- Location in Hutchinson County and the state of South Dakota
- Coordinates: 43°25′31″N 97°48′29″W﻿ / ﻿43.42528°N 97.80806°W
- Country: United States
- State: South Dakota
- Counties: Hutchinson

Area
- • Total: 0.42 sq mi (1.1 km^{2})
- • Land: 0.42 sq mi (1.1 km^{2})
- • Water: 0 sq mi (0 km^{2})
- Elevation: 1,283 ft (391 m)

Population (2020)
- • Total: 8
- • Density: 24/sq mi (9.1/km^{2})
- GNIS feature ID: 2393131

= Milltown, South Dakota =

Milltown is a census-designated place (CDP) in Hutchinson County, South Dakota, United States. The population was 8 at the 2020 census.

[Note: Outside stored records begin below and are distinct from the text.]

import Summits.Ventures.PercRepro.Night4T4C6Q8M0P0
import Summits.Ventures.PercRepro.Night4T4C6Q8M0P1
import Summits.Ventures.PercRepro.Night4T4C6Q8M0T

/-!
# PercRepro — the type-`4` layer at `q = 8` on the core, corank `6`, `m(G) = 0`: the certificate (night-4 gen 18, the `(10, 8)` row)
The facts of the cyclic-rank profile (P1)–(P3), the line facts (L1)–(L5), the weighted rises (L4), the demand-free levels
`0 … 3` at type `4`, and the facts of the core (lines `≤ 3` points, planes `≤ 6`, solids `≤ 10`, rank-`5` flats `≤ 21`, rank-`6` flats `≤ 43`, rank-`7` flats `≤ 87`),
instantiated in `ℚ`, and the exact dual certificate of the profile LP (`mining/night-4/g4/leanlp_q.py`, night-2's
`leanlp_t.py` with the rank-`5` flat row) checked by `linear_combination`.
-/
namespace PercRepro.Night4

open Finset ThmH SixFour GenQ PerFlat Star

variable {α : Type*} [DecidableEq α] {M : Matroid α} [M.Finite]

/-- **the type-`4` layer at `q = 8` on the core, corank `6`, `m(G) = 0`**: the exact dual certificate, `9·J_4 ≥ 2587764/1115`. -/
theorem jq_t4_nonneg_c6_q8_m0 (hs : Simple M) (hline : ∀ L ∈ flatsQ M 2, L.card ≤ 3) (hplane : ∀ P ∈ flatsQ M 3, P.card ≤ 6) (hsolid : ∀ F ∈ flatsQ M 4, F.card ≤ 10) (hflat5 : ∀ F ∈ flatsQ M 5, F.card ≤ 21) (hflat6 : ∀ F ∈ flatsQ M 6, F.card ≤ 43) (hflat7 : ∀ F ∈ flatsQ M 7, F.card ≤ 87) {G : Finset α} (hG : G ⊆ gr M) (hrG : M.eRk (G : Set α) = ((8 : ℕ) : ℕ∞)) (hcard : G.card = 8 + 6) (hmG : mTr M G = 0) : 0 ≤ Jq M G 8 4 := by
  have hpos : (0 : ℚ) < ((8 : ℕ) : ℚ) + 1 := by norm_num
  suffices hmain : 0 ≤ (((8 : ℕ) : ℚ) + 1) * Jq M G 8 4 from
    le_of_mul_le_mul_left (by rw [mul_zero]; exact hmain) hpos
  have e_0_8 : Finset.Icc (0 : ℕ) 8 = {0, 1, 2, 3, 4, 5, 6, 7, 8} := by
    ext x; simp only [Finset.mem_Icc, Finset.mem_insert, Finset.mem_singleton]; omega
  have hsum : ∀ f : ℕ → ℚ, ∑ m ∈ Finset.Icc (0 : ℕ) 8, f m = f 0 + f 1 + f 2 + f 3 + f 4 + f 5 + f 6 + f 7 + f 8 := by
    intro f
    rw [e_0_8, Finset.sum_insert (by simp), Finset.sum_insert (by simp), Finset.sum_insert (by simp), Finset.sum_insert (by simp), Finset.sum_insert (by simp), Finset.sum_insert (by simp), Finset.sum_insert (by simp), Finset.sum_insert (by simp), Finset.sum_singleton]
    ring
  rw [Jq_mul_succ_eq_profile hG hrG hcard 4, hmG]
  simp only [hsum, Finset.sum_range_succ, Finset.sum_range_zero]
  push_cast
  norm_num
  have t0 := t4c6_q8_m0_cert_0 hs hline hplane hsolid hflat5 hflat6 hflat7 hG hrG hcard hmG
  have t1 := t4c6_q8_m0_cert_1 hs hline hplane hsolid hflat5 hflat6 hflat7 hG hrG hcard hmG
  have t2 := t4c6_q8_m0_cert_2 hs hline hplane hsolid hflat5 hflat6 hflat7 hG hrG hcard hmG
  have t3 := t4c6_q8_m0_cert_3 hs hline hplane hsolid hflat5 hflat6 hflat7 hG hrG hcard hmG
  have t4 := t4c6_q8_m0_cert_4 hs hline hplane hsolid hflat5 hflat6 hflat7 hG hrG hcard hmG
  have t5 := t4c6_q8_m0_cert_5 hs hline hplane hsolid hflat5 hflat6 hflat7 hG hrG hcard hmG
  have ttop := t4c6_q8_m0_cert_top hs hline hplane hsolid hflat5 hflat6 hflat7 hG hrG hcard hmG
  linear_combination t0 + t1 + t2 + t3 + t4 + t5 + ttop

end PercRepro.Night4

Milltown was so named for the fact many of its early residents milled their supply of flour.

==Geography==

According to the United States Census Bureau, the CDP has a total area of 0.4 sqmi, all land.

==Demographics==

As of the census of 2000, there were 8 people, 6 households, and 1 family residing in the CDP. The population density was 18.6 people per square mile (7.2/km^{2}). There were 9 housing units at an average density of 20.9/sq mi (8.1/km^{2}). The racial makeup of the CDP was 100.00% White.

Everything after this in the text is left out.